Stored items:

══════════

/-! ## RN4 — the two generic lemmas -/

/-- **Two main terms.** Two eventual (A)-conditional evaluations `‖X − d₁𝔞𝔓‖ ≤ ε𝔓`, `‖X − d₂𝔞𝔓‖ ≤ ε𝔓`
(every `ε > 0`) of the SAME quantity with `d₁ ≠ d₂` force «¬(A) eventually» — because `𝔞 ≥ a₀ > 0` under (A)
(`frakALowerBound_holds`, Lemma 5.7) and `𝔓 > 0` eventually (`frakP_eventually_pos`).
[cite: Zhang2022LandauSiegel, §2 p. 6; §5 Lemma 5.7] -/
theorem notAEventually_of_two_mainTerms {X : (D : ℕ) → [NeZero D] → DirichletCharacter ℂ D → ℂ} {d₁ d₂ : ℂ}
    (hne : d₁ ≠ d₂)
    (h₁ : ∀ ε : ℝ, 0 < ε → ForAllLarge fun D _ χ => AssumptionA D χ →
      ‖X D χ - d₁ * frakA χ * frakP D‖ ≤ ε * frakP D)
    (h₂ : ∀ ε : ℝ, 0 < ε → ForAllLarge fun D _ χ => AssumptionA D χ →
      ‖X D χ - d₂ * frakA χ * frakP D‖ ≤ ε * frakP D) :
    ForAllLarge fun D _ χ => ¬ AssumptionA D χ := by
  obtain ⟨a₀, ha₀, ha⟩ := frakALowerBound_holds
  obtain ⟨D₁, hP⟩ := frakP_eventually_pos
  have hδ : 0 < ‖d₁ - d₂‖ := norm_pos_iff.2 (sub_ne_zero.2 hne)
  set ε : ℝ := ‖d₁ - d₂‖ * a₀ / 4 with hε
  have hε0 : 0 < ε := by positivity
  obtain ⟨D₀, h⟩ := ((h₁ ε hε0).and (h₂ ε hε0)).and ha
  refine ⟨max D₀ D₁, fun D _ χ hD hq hp hA => ?_⟩
  obtain ⟨⟨e₁, e₂⟩, ha'⟩ := h D χ (le_trans (le_max_left _ _) hD) hq hp
  have hPpos : 0 < frakP D := hP D (le_trans (le_max_right _ _) hD)
  have haa : a₀ ≤ frakA χ := ha' hA
  have hA0 : 0 ≤ frakA χ := le_trans ha₀.le haa
  have tri : ‖((d₁ : ℂ) * frakA χ * frakP D) - d₂ * frakA χ * frakP D‖ ≤ ε * frakP D + ε * frakP D :=
    calc ‖((d₁ : ℂ) * frakA χ * frakP D) - d₂ * frakA χ * frakP D‖
        = ‖(X D χ - d₂ * frakA χ * frakP D) - (X D χ - d₁ * frakA χ * frakP D)‖ := by
          congr 1; ring
      _ ≤ ‖X D χ - d₂ * frakA χ * frakP D‖ + ‖X D χ - d₁ * frakA χ * frakP D‖ := norm_sub_le _ _
      _ ≤ ε * frakP D + ε * frakP D := add_le_add (e₂ hA) (e₁ hA)
  have hnorm : ‖((d₁ : ℂ) * frakA χ * frakP D) - d₂ * frakA χ * frakP D‖ =
      ‖d₁ - d₂‖ * frakA χ * frakP D := by
    rw [show ((d₁ : ℂ) * frakA χ * frakP D) - d₂ * frakA χ * frakP D =
        (d₁ - d₂) * (frakA χ : ℂ) * (frakP D : ℂ) by ring, norm_mul, norm_mul,
      Complex.norm_of_nonneg hA0, Complex.norm_of_nonneg hPpos.le]
  rw [hnorm] at tri
  have hlow : ‖d₁ - d₂‖ * a₀ * frakP D ≤ ‖d₁ - d₂‖ * frakA χ * frakP D :=
    mul_le_mul_of_nonneg_right (mul_le_mul_of_nonneg_left haa hδ.le) hPpos.le
  have h4 : ‖d₁ - d₂‖ * a₀ = 4 * ε := by rw [hε]; ring
  rw [h4] at hlow
  nlinarith [mul_pos hε0 hPpos]

/-- Real-valued twin of `notAEventually_of_two_mainTerms` (`|·|` evaluations, real constants `k₁ ≠ k₂`).
[cite: Zhang2022LandauSiegel, §2 p. 6; §5 Lemma 5.7] -/
theorem notAEventually_of_two_mainTerms_real {X : (D : ℕ) → [NeZero D] → DirichletCharacter ℂ D → ℝ}
    {k₁ k₂ : ℝ} (hne : k₁ ≠ k₂)
    (h₁ : ∀ ε : ℝ, 0 < ε → ForAllLarge fun D _ χ => AssumptionA D χ →
      |X D χ - k₁ * frakA χ * frakP D| ≤ ε * frakP D)
    (h₂ : ∀ ε : ℝ, 0 < ε → ForAllLarge fun D _ χ => AssumptionA D χ →
      |X D χ - k₂ * frakA χ * frakP D| ≤ ε * frakP D) :
    ForAllLarge fun D _ χ => ¬ AssumptionA D χ := by
  refine notAEventually_of_two_mainTerms (X := fun D _ χ => (X D χ : ℂ)) (d₁ := (k₁ : ℂ)) (d₂ := (k₂ : ℂ))
    (fun h => hne (by exact_mod_cast h))
    (fun ε hε => (h₁ ε hε).mono fun D _ χ _ _ h hA => ?_)
    (fun ε hε => (h₂ ε hε).mono fun D _ χ _ _ h hA => ?_)
  all_goals
    have e := h hA
    rw [← Real.norm_eq_abs] at e
    simpa only [← Complex.ofReal_mul, ← Complex.ofReal_sub, Complex.norm_real] using e

/-- **One-sided node below a two-sided evaluation.** If under (A), eventually, `X ≥ (C − ε)𝔞𝔓 − ε𝔓` for
every `ε > 0` (a tree evaluation from below) while a node asserts `X ≤ (q + η)𝔞𝔓` for every `η > 0` with
`q < C`, then «¬(A) eventually». [cite: Zhang2022LandauSiegel, §2 p. 6; §5 Lemma 5.7] -/
theorem notAEventually_of_node_lt_eval {X : (D : ℕ) → [NeZero D] → DirichletCharacter ℂ D → ℝ} {C q : ℝ}
    (hq : q < C)
    (hLow : ∀ ε : ℝ, 0 < ε → ForAllLarge fun D _ χ => AssumptionA D χ →
      (C - ε) * frakA χ * frakP D - ε * frakP D ≤ X D χ)
    (hNode : ∀ η : ℝ, 0 < η → ForAllLarge fun D _ χ => AssumptionA D χ →
      X D χ ≤ (q + η) * frakA χ * frakP D) :
    ForAllLarge fun D _ χ => ¬ AssumptionA D χ := by
  obtain ⟨a₀, ha₀, ha⟩ := frakALowerBound_holds
  obtain ⟨D₁, hP⟩ := frakP_eventually_pos
  have hm : 0 < C - q := sub_pos.2 hq
  set ε : ℝ := min ((C - q) / 4) ((C - q) * a₀ / 4) with hε
  have hε0 : 0 < ε := lt_min (by positivity) (by positivity)
  have hε1 : ε ≤ (C - q) / 4 := min_le_left _ _
  have hε2 : ε ≤ (C - q) * a₀ / 4 := min_le_right _ _
  have hη0 : 0 < (C - q) / 4 := by positivity
  obtain ⟨D₀, h⟩ := ((hLow ε hε0).and (hNode _ hη0)).and ha
  refine ⟨max D₀ D₁, fun D _ χ hD hq' hp hA => ?_⟩
  obtain ⟨⟨e₁, e₂⟩, ha'⟩ := h D χ (le_trans (le_max_left _ _) hD) hq' hp
  have hPpos : 0 < frakP D := hP D (le_trans (le_max_right _ _) hD)
  have haa : a₀ ≤ frakA χ := ha' hA
  have l := e₁ hA
  have u := e₂ hA
  -- cancel `𝔓 > 0`: `((C − q) − ε − (C − q)/4)·𝔞 ≤ ε`
  have key : ((C - q) - ε - (C - q) / 4) * frakA χ - ε ≤ 0 := by
    by_contra hc
    push Not at hc
    nlinarith [mul_pos hc hPpos]
  nlinarith [mul_le_mul_of_nonneg_left haa hm.le, mul_pos hm ha₀]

══════════

§ Your goal: Write out the entries in full, exactly as given.

§ Response below:
/-! ## RN4 — the two generic lemmas -/

/-- **Two main terms.** Two eventual (A)-conditional evaluations `‖X − d₁𝔞𝔓‖ ≤ ε𝔓`, `‖X − d₂𝔞𝔓‖ ≤ ε𝔓`
(every `ε > 0`) of the SAME quantity with `d₁ ≠ d₂` force «¬(A) eventually» — because `𝔞 ≥ a₀ > 0` under (A)
(`frakALowerBound_holds`, Lemma 5.7) and `𝔓 > 0` eventually (`frakP_eventually_pos`).
[cite: Zhang2022LandauSiegel, §2 p. 6; §5 Lemma 5.7] -/
theorem notAEventually_of_two_mainTerms {X : (D : ℕ) → [NeZero D] → DirichletCharacter ℂ D → ℂ} {d₁ d₂ : ℂ}
    (hne : d₁ ≠ d₂)
    (h₁ : ∀ ε : ℝ, 0 < ε → ForAllLarge fun D _ χ => AssumptionA D χ →
      ‖X D χ - d₁ * frakA χ * frakP D‖ ≤ ε * frakP D)
    (h₂ : ∀ ε : ℝ, 0 < ε → ForAllLarge fun D _ χ => AssumptionA D χ →
      ‖X D χ - d₂ * frakA χ * frakP D‖ ≤ ε * frakP D) :
    ForAllLarge fun D _ χ => ¬ AssumptionA D χ := by
  obtain ⟨a₀, ha₀, ha⟩ := frakALowerBound_holds
  obtain ⟨D₁, hP⟩ := frakP_eventually_pos
  have hδ : 0 < ‖d₁ - d₂‖ := norm_pos_iff.2 (sub_ne_zero.2 hne)
  set ε : ℝ := ‖d₁ - d₂‖ * a₀ / 4 with hε
  have hε0 : 0 < ε := by positivity
  obtain ⟨D₀, h⟩ := ((h₁ ε hε0).and (h₂ ε hε0)).and ha
  refine ⟨max D₀ D₁, fun D _ χ hD hq hp hA => ?_⟩
  obtain ⟨⟨e₁, e₂⟩, ha'⟩ := h D χ (le_trans (le_max_left _ _) hD) hq hp
  have hPpos : 0 < frakP D := hP D (le_trans (le_max_right _ _) hD)
  have haa : a₀ ≤ frakA χ := ha' hA
  have hA0 : 0 ≤ frakA χ := le_trans ha₀.le haa
  have tri : ‖((d₁ : ℂ) * frakA χ * frakP D) - d₂ * frakA χ * frakP D‖ ≤ ε * frakP D + ε * frakP D :=
    calc ‖((d₁ : ℂ) * frakA χ * frakP D) - d₂ * frakA χ * frakP D‖
        = ‖(X D χ - d₂ * frakA χ * frakP D) - (X D χ - d₁ * frakA χ * frakP D)‖ := by
          congr 1; ring
      _ ≤ ‖X D χ - d₂ * frakA χ * frakP D‖ + ‖X D χ - d₁ * frakA χ * frakP D‖ := norm_sub_le _ _
      _ ≤ ε * frakP D + ε * frakP D := add_le_add (e₂ hA) (e₁ hA)
  have hnorm : ‖((d₁ : ℂ) * frakA χ * frakP D) - d₂ * frakA χ * frakP D‖ =
      ‖d₁ - d₂‖ * frakA χ * frakP D := by
    rw [show ((d₁ : ℂ) * frakA χ * frakP D) - d₂ * frakA χ * frakP D =
        (d₁ - d₂) * (frakA χ : ℂ) * (frakP D : ℂ) by ring, norm_mul, norm_mul,
      Complex.norm_of_nonneg hA0, Complex.norm_of_nonneg hPpos.le]
  rw [hnorm] at tri
  have hlow : ‖d₁ - d₂‖ * a₀ * frakP D ≤ ‖d₁ - d₂‖ * frakA χ * frakP D :=
    mul_le_mul_of_nonneg_right (mul_le_mul_of_nonneg_left haa hδ.le) hPpos.le
  have h4 : ‖d₁ - d₂‖ * a₀ = 4 * ε := by rw [hε]; ring
  rw [h4] at hlow
  nlinarith [mul_pos hε0 hPpos]

/-- Real-valued twin of `notAEventually_of_two_mainTerms` (`|·|` evaluations, real constants `k₁ ≠ k₂`).
[cite: Zhang2022LandauSiegel, §2 p. 6; §5 Lemma 5.7] -/
theorem notAEventually_of_two_mainTerms_real {X : (D : ℕ) → [NeZero D] → DirichletCharacter ℂ D → ℝ}
    {k₁ k₂ : ℝ} (hne : k₁ ≠ k₂)
    (h₁ : ∀ ε : ℝ, 0 < ε → ForAllLarge fun D _ χ => AssumptionA D χ →
      |X D χ - k₁ * frakA χ * frakP D| ≤ ε * frakP D)
    (h₂ : ∀ ε : ℝ, 0 < ε → ForAllLarge fun D _ χ => AssumptionA D χ →
      |X D χ - k₂ * frakA χ * frakP D| ≤ ε * frakP D) :
    ForAllLarge fun D _ χ => ¬ AssumptionA D χ := by
  refine notAEventually_of_two_mainTerms (X := fun D _ χ => (X D χ : ℂ)) (d₁ := (k₁ : ℂ)) (d₂ := (k₂ : ℂ))
    (fun h => hne (by exact_mod_cast h))
    (fun ε hε => (h₁ ε hε).mono fun D _ χ _ _ h hA => ?_)
    (fun ε hε => (h₂ ε hε).mono fun D _ χ _ _ h hA => ?_)
  all_goals
    have e := h hA
    rw [← Real.norm_eq_abs] at e
    simpa only [← Complex.ofReal_mul, ← Complex.ofReal_sub, Complex.norm_real] using e

/-- **One-sided node below a two-sided evaluation.** If under (A), eventually, `X ≥ (C − ε)𝔞𝔓 − ε𝔓` for
every `ε > 0` (a tree evaluation from below) while a node asserts `X ≤ (q + η)𝔞𝔓` for every `η > 0` with
`q < C`, then «¬(A) eventually». [cite: Zhang2022LandauSiegel, §2 p. 6; §5 Lemma 5.7] -/
theorem notAEventually_of_node_lt_eval {X : (D : ℕ) → [NeZero D] → DirichletCharacter ℂ D → ℝ} {C q : ℝ}
    (hq : q < C)
    (hLow : ∀ ε : ℝ, 0 < ε → ForAllLarge fun D _ χ => AssumptionA D χ →
      (C - ε) * frakA χ * frakP D - ε * frakP D ≤ X D χ)
    (hNode : ∀ η : ℝ, 0 < η → ForAllLarge fun D _ χ => AssumptionA D χ →
      X D χ ≤ (q + η) * frakA χ * frakP D) :
    ForAllLarge fun D _ χ => ¬ AssumptionA D χ := by
  obtain ⟨a₀, ha₀, ha⟩ := frakALowerBound_holds
  obtain ⟨D₁, hP⟩ := frakP_eventually_pos
  have hm : 0 < C - q := sub_pos.2 hq
  set ε : ℝ := min ((C - q) / 4) ((C - q) * a₀ / 4) with hε
  have hε0 : 0 < ε := lt_min (by positivity) (by positivity)
  have hε1 : ε ≤ (C - q) / 4 := min_le_left _ _
  have hε2 : ε ≤ (C - q) * a₀ / 4 := min_le_right _ _
  have hη0 : 0 < (C - q) / 4 := by positivity
  obtain ⟨D₀, h⟩ := ((hLow ε hε0).and (hNode _ hη0)).and ha
  refine ⟨max D₀ D₁, fun D _ χ hD hq' hp hA => ?_⟩
  obtain ⟨⟨e₁, e₂⟩, ha'⟩ := h D χ (le_trans (le_max_left _ _) hD) hq' hp
  have hPpos : 0 < frakP D := hP D (le_trans (le_max_right _ _) hD)
  have haa : a₀ ≤ frakA χ := ha' hA
  have l := e₁ hA
  have u := e₂ hA
  -- cancel `𝔓 > 0`: `((C − q) − ε − (C − q)/4)·𝔞 ≤ ε`
  have key : ((C - q) - ε - (C - q) / 4) * frakA χ - ε ≤ 0 := by
    by_contra hc
    push Not at hc
    nlinarith [mul_pos hc hPpos]
  nlinarith [mul_le_mul_of_nonneg_left haa hm.le, mul_pos hm ha₀]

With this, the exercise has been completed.